[Records shown]

/-! ### The orbit-mean adapter -/

/-- **`R-K3-TL` as a `D₄`-orbit-mean row.** Let `δ ≥ −1`, `λ ∈ ℝ`, `S ⊆ D₄` nonempty, and let `ρ_s, θ₀ > 0` be
a uniform flux stiffness of the zero-flux `(N_L, S^z = 0)` sectors of `hubbardTorus 2 L 1 U` along all even
`L ≥ L₀`. If a certificate gives `|S|⁻¹ Σ_{γ∈S} Re ω_{γΛ₇}(Γ(d4Emb γ 0 Λ₇) X_λ) ≤ q` (`X_λ = oddMomentObs U λ`,
`Λ₇ = [-7,7]²`) for EVERY torus limit `ω` of unit sector ground states along sides `Ls → ∞`, then `ρ_s ≤ q`:
the generic adapter `fluxStiffness_le_of_torusLimit_functional_row` with the orbit mean of the rotated
per-side functionals (each `≥ ρ_s` by `fluxStiffness_le_rotOddMomentFunctional`, each converging by
`rotOddMomentFunctional_eq_torusAvgExpect` and weak-⋆ convergence). [cite: ScalapinoWhiteZhang1993, §II] -/
theorem fluxStiffness_le_of_torusLimit_oddMoment_orbit_certificate {U δ ρs θ₀ q : ℝ} (lam : ℝ)
    (S : Finset (DihedralGroup 4)) (hS : S.Nonempty) (hδ : -1 ≤ δ) (hθ₀ : 0 < θ₀) {L₀ : ℕ}
    (hst : ∀ (L : ℕ) [NeZero L], L₀ ≤ L → Even L →
      ∀ θ : ℝ, |θ| ≤ θ₀ → ρs * θ ^ 2 ≤ fluxEnergy L U δ θ - fluxEnergy L U δ 0)
    (hrow : ∀ (ω : InfVolFermionState 2) (Ls : ℕ → ℕ) (ψ : ∀ L, Fock (Orb (FermionTorus 2 L))),
      Tendsto Ls atTop atTop →
      (∀ j, IsGroundStateInSector (hubbardTorus 2 (Ls j) 1 U) (rectN (1 - δ) (Ls j)) 0 (ψ (Ls j))) →
      (∀ j, star (ψ (Ls j)) ⬝ᵥ ψ (Ls j) = 1) → ω.IsTorusLimitOf ψ Ls →
        (S.card : ℝ)⁻¹ * ∑ γ ∈ S, rotOddMomentLimitFunctional U lam γ ω ≤ q) :
    ρs ≤ q := by
  have hcard : (0 : ℝ) < (S.card : ℝ) := Nat.cast_pos.2 (Finset.card_pos.2 hS)
  refine fluxStiffness_le_of_torusLimit_functional_row hδ (L₀ := L₀)
    (fun L ψ => (S.card : ℝ)⁻¹ * ∑ γ ∈ S, rotOddMomentFunctional U δ lam γ L ψ)
    (fun ω => (S.card : ℝ)⁻¹ * ∑ γ ∈ S, rotOddMomentLimitFunctional U lam γ ω) ?_ ?_ hrow
  · -- finite volume: each rotated functional is `≥ ρ_s`, hence so is their mean
    intro L _ hL0 hL3 hEven ψ hgs h1
    have hsum : ∑ _γ ∈ S, ρs ≤ ∑ γ ∈ S, rotOddMomentFunctional U δ lam γ L ψ :=
      Finset.sum_le_sum fun γ _ =>
        fluxStiffness_le_rotOddMomentFunctional L hL3 hθ₀ (hst L hL0 hEven) hgs h1 lam γ
    rw [Finset.sum_const, nsmul_eq_mul] at hsum
    rw [inv_mul_eq_div, le_div_iff₀ hcard]
    linarith
  · -- convergence along torus-limit ground-state sequences
    intro ω Ls ψ hLs hgs h1 hω
    refine Tendsto.const_mul _ (tendsto_finsetSum _ fun γ _ => ?_)
    have hlim : Tendsto (fun j => (torusAvgExpect (Ls j) (d4ShiftSet γ 0 (box 2 7))
        (fermionEmbed (PolySite.d4Emb γ 0 (box 2 7)) (oddMomentObs U lam)) (ψ (Ls j))).re) atTop
        (𝓝 (rotOddMomentLimitFunctional U lam γ ω)) :=
      (Complex.continuous_re.tendsto _).comp (hω _ _)
    refine hlim.congr' ?_
    filter_upwards [hLs.eventually_ge_atTop 15] with j hj
    haveI : NeZero (Ls j) := ⟨by omega⟩
    exact (rotOddMomentFunctional_eq_torusAvgExpect (Ls j) U δ lam γ hj (hgs j)).symm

[Exercise objective]
The answer is all of the material, given again exactly.

[Answer to the problem]
/-! ### The orbit-mean adapter -/

/-- **`R-K3-TL` as a `D₄`-orbit-mean row.** Let `δ ≥ −1`, `λ ∈ ℝ`, `S ⊆ D₄` nonempty, and let `ρ_s, θ₀ > 0` be
a uniform flux stiffness of the zero-flux `(N_L, S^z = 0)` sectors of `hubbardTorus 2 L 1 U` along all even
`L ≥ L₀`. If a certificate gives `|S|⁻¹ Σ_{γ∈S} Re ω_{γΛ₇}(Γ(d4Emb γ 0 Λ₇) X_λ) ≤ q` (`X_λ = oddMomentObs U λ`,
`Λ₇ = [-7,7]²`) for EVERY torus limit `ω` of unit sector ground states along sides `Ls → ∞`, then `ρ_s ≤ q`:
the generic adapter `fluxStiffness_le_of_torusLimit_functional_row` with the orbit mean of the rotated
per-side functionals (each `≥ ρ_s` by `fluxStiffness_le_rotOddMomentFunctional`, each converging by
`rotOddMomentFunctional_eq_torusAvgExpect` and weak-⋆ convergence). [cite: ScalapinoWhiteZhang1993, §II] -/
theorem fluxStiffness_le_of_torusLimit_oddMoment_orbit_certificate {U δ ρs θ₀ q : ℝ} (lam : ℝ)
    (S : Finset (DihedralGroup 4)) (hS : S.Nonempty) (hδ : -1 ≤ δ) (hθ₀ : 0 < θ₀) {L₀ : ℕ}
    (hst : ∀ (L : ℕ) [NeZero L], L₀ ≤ L → Even L →
      ∀ θ : ℝ, |θ| ≤ θ₀ → ρs * θ ^ 2 ≤ fluxEnergy L U δ θ - fluxEnergy L U δ 0)
    (hrow : ∀ (ω : InfVolFermionState 2) (Ls : ℕ → ℕ) (ψ : ∀ L, Fock (Orb (FermionTorus 2 L))),
      Tendsto Ls atTop atTop →
      (∀ j, IsGroundStateInSector (hubbardTorus 2 (Ls j) 1 U) (rectN (1 - δ) (Ls j)) 0 (ψ (Ls j))) →
      (∀ j, star (ψ (Ls j)) ⬝ᵥ ψ (Ls j) = 1) → ω.IsTorusLimitOf ψ Ls →
        (S.card : ℝ)⁻¹ * ∑ γ ∈ S, rotOddMomentLimitFunctional U lam γ ω ≤ q) :
    ρs ≤ q := by
  have hcard : (0 : ℝ) < (S.card : ℝ) := Nat.cast_pos.2 (Finset.card_pos.2 hS)
  refine fluxStiffness_le_of_torusLimit_functional_row hδ (L₀ := L₀)
    (fun L ψ => (S.card : ℝ)⁻¹ * ∑ γ ∈ S, rotOddMomentFunctional U δ lam γ L ψ)
    (fun ω => (S.card : ℝ)⁻¹ * ∑ γ ∈ S, rotOddMomentLimitFunctional U lam γ ω) ?_ ?_ hrow
  · -- finite volume: each rotated functional is `≥ ρ_s`, hence so is their mean
    intro L _ hL0 hL3 hEven ψ hgs h1
    have hsum : ∑ _γ ∈ S, ρs ≤ ∑ γ ∈ S, rotOddMomentFunctional U δ lam γ L ψ :=
      Finset.sum_le_sum fun γ _ =>
        fluxStiffness_le_rotOddMomentFunctional L hL3 hθ₀ (hst L hL0 hEven) hgs h1 lam γ
    rw [Finset.sum_const, nsmul_eq_mul] at hsum
    rw [inv_mul_eq_div, le_div_iff₀ hcard]
    linarith
  · -- convergence along torus-limit ground-state sequences
    intro ω Ls ψ hLs hgs h1 hω
    refine Tendsto.const_mul _ (tendsto_finsetSum _ fun γ _ => ?_)
    have hlim : Tendsto (fun j => (torusAvgExpect (Ls j) (d4ShiftSet γ 0 (box 2 7))
        (fermionEmbed (PolySite.d4Emb γ 0 (box 2 7)) (oddMomentObs U lam)) (ψ (Ls j))).re) atTop
        (𝓝 (rotOddMomentLimitFunctional U lam γ ω)) :=
      (Complex.continuous_re.tendsto _).comp (hω _ _)
    refine hlim.congr' ?_
    filter_upwards [hLs.eventually_ge_atTop 15] with j hj
    haveI : NeZero (Ls j) := ⟨by omega⟩
    exact (rotOddMomentFunctional_eq_torusAvgExpect (Ls j) U δ lam γ hj (hgs j)).symm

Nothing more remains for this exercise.